_EXERCISE_: Reproduce the first line of the entries that follow and each later line, word for word, ending with the one containing "PROVER seat P1".

_Collected data entries_:
/-!
# `T4Continuum.ShellMeasureScalingLocal` — the scaling engine in H-form (core map), cost-free factors, the
# tree-gauge transport of (M1), and the sizing of (S-ii) for the LOCAL member WITH the exterior's first-order term
# (cell `pub-balaban`, sub-cell `t4`, spine estimate NE7c (node U5b), lineage t4-ne7c-p1 = PROVER seat P1
# «shell-measure route», generation 21; tree target `Summits/QuantumFields/BalabanUV/T4Continuum/Support/`;
# ADDITIVE — imports three tree modules and modifies nothing; companion `ShellMeasureScalingSU2` instantiates §1–§2
# on the tree's `SU(2)` exponential cube chart)

HONEST FRAMING.  Finite four-torus programme, rung (B)+1 only — NOT infinite volume, NOT a mass gap, NOT the Clay
problem, NOT summit progress; (B), `BetaPertHyp`, (B^μ) are not mentioned because nothing here consumes them.  The
cell wall of NE7c — (M1) `T4ShellMeasure.SlotAntiConcentration` FOR BAŁABAN'S INDUCTIVELY DEFINED EFFECTIVE MEASURES —
is NOT PRINTED in [Balaban 1983–89] (GAPS G-ne7cp1-1), asserted by nobody, and NOT moved by this file.  What this file
touches is the smooth member's located input list (GAPS G-ne7cp1-21: two pointwise inequalities (S-i)/(S-ii) per slot
at one contraction depth): the form of (S-i) is weakened to what the engine uses, centre-monotone factors are shown to
cost nothing in (S-ii), (M1) is shown invariant under the tree gauge, and the SIZING clause of (S-ii) for the local
member (γ_loc) is CORRECTED.  Every declaration is [folklore] kernel mathematics, 0 sorry, 0 citations.

THE POINTS.
* §1 H-FORM.  `ShellMeasureScaling.slotAntiConcentration_of_rayDecay` asks the multiplicative decay
  `u(e^{−a}x) ≤ e^{−(1−δ)a}·u(x)` of the tested variable at every sub-threshold support point.  On directions along
  which `u` vanishes or cancels to higher order (gauge directions of a chart centred at a flat configuration, toron
  rays) that is false although harmless: what the engine (`shell_le_of_dilation`) uses is only the CORE MAP «the one
  contraction sends every sub-threshold support point into the core `{u < θ(1−ρ)}`».  `slotAntiConcentration_of_coreMap`
  is the headline in that form, with a free depth `a` and any constant `D` with `(dim E + B_f)·a ≤ D·ρ`
  (`…_of_coreMap_depth`: the scaling depth `a = −log(1−ρ)/(1−δ)` gives back `D = 2(dim E + B_f)/(1−δ)`).
* §2 COST-FREE FACTORS.  A factor of the density that does not decrease towards the chart centre along the
  contraction (`J x ≤ J(e^{−a}x)`: a chart Jacobian maximal at the centre, the indicator of a star-shaped window, a
  kept co-test) contributes NOTHING to the ray-weight loss `e^{B_f a}` of (S-ii) (`coreLoss_mul_of_centreMonotone`,
  `slotAntiConcentration_of_coreMap_mul`).  The companion module proves that the Haar Jacobian
  `e^{−jac_e} = ∏_b (2π²)⁻¹sinc²|x_b|` and the cube window of the tree's `SU(2)` exponential chart ARE such factors.
* §3 TREE GAUGE.  For a gauge-invariant density `F` and a gauge-invariant tested variable `u`, (M1) for the realized
  law is EQUIVALENT to (M1) for the pair precomposed with the tree-gauge map `U ↦ U[T := U₀]` of
  `T4TreeGaugeFixing` (`T` loop-free): `slotAntiConcentration_gaugeFixed_iff`.  This is the kernel form of the
  dictionary line «axial gauge on a spanning tree of the localization cube» of (γ_loc) (`T4ShellMeasureLocal`): the
  window factorisation of the realized chain (`T4ShellMeasureDet.slotAntiConcentration_realized_local`, hypothesis
  `hFw`) is to be asked of `F ∘ fixTo T U₀` — whose block sections vanish off a cube window of radius `O(R_j ε_j)` by
  the chained axial estimate (located reading (LR); `T4AxialChain`) — since a gauge-INVARIANT `F` never vanishes off a
  proper window of the block.
* §4 THE SIZING OF (S-ii) FOR THE LOCAL MEMBER — CORRECTION of the clause «B_f = 0 when the block action is radially
  non-decreasing from its minimum (criterion (i)), B_f = C·x₀³ by criterion (ii)» of G-ne7cp1-21 (inherited from
  G-ne7cp1-10b, written for the GLOBAL members, whose dilation centre is the global minimum of the action).  For
  (γ_loc) the exterior is FROZEN and the chart centre (block flat, exterior as it is) is NOT a critical point of the
  sectioned action: the plaquettes across the block's boundary and the exterior-dependence of the effective action
  give a FIRST-ORDER term.  The applicable criterion is (ii′) `fwdLogLipschitzOn_rayWeight_of_deriv_ge_affine`:
  `S′(z) ≥ −(ℓ + C z^m)` on `(0, x₀]` ⇒ `B_f = (ℓ + C x₀^m)·x₀`, `ℓ ≥ 0` the block's linear response to the frozen
  exterior (located, NOT PRINTED; by kind `ℓ_j ≲ g_j⁻²·ε_j·(boundary factor)` and `x₀ ≲ c₀R_jε_j`, so `B_{f,j}` is
  polylogarithmic in `log g_j⁻²` — K-uniform, NOT `o(1)`; the level sum absorbs polynomial growth in `j` by
  `T4ShellMeasureAnalytic.exists_pow_mul_pow_le`); `rayLoss_of_fwdLogLipschitzOn` is the one-depth form the engine's
  `hden` consumes.  §5 certifies on the sectioned nearest-neighbour toy `S_ζ(x) = (x − ζ)² + x²` (one block variable
  `x`, frozen neighbour `ζ > 0`, flat neighbour `0`) that criterion (i) is UNAVAILABLE — the weight `e^{−S_ζ}` strictly
  DECREASES towards the centre from `ζ/4` (`sectionedToy_not_centreMonotone`) — while (ii′) gives `B_f = 2ζ·x₀`
  (`sectionedToy_fwdLogLipschitz`, `sectionedToy_rayLoss`).

WHAT THIS DOES NOT DO.  No instance of (S-i)/(S-ii) for Bałaban's localized minimisers / block weights is constructed;
(Det), (FI-sat), (LR), (MR), (W1), the (F∞)-rate keep their status; the linear response `ℓ_j` is a located quantity,
not a printed one.  NE7c NOT proved.
-/

namespace Summit.QuantumFields.BalabanUV.T4Continuum.ShellMeasureScalingLocal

_SOLUTION TO THIS TASK_:
/-!
# `T4Continuum.ShellMeasureScalingLocal` — the scaling engine in H-form (core map), cost-free factors, the
# tree-gauge transport of (M1), and the sizing of (S-ii) for the LOCAL member WITH the exterior's first-order term
# (cell `pub-balaban`, sub-cell `t4`, spine estimate NE7c (node U5b), lineage t4-ne7c-p1 = PROVER seat P1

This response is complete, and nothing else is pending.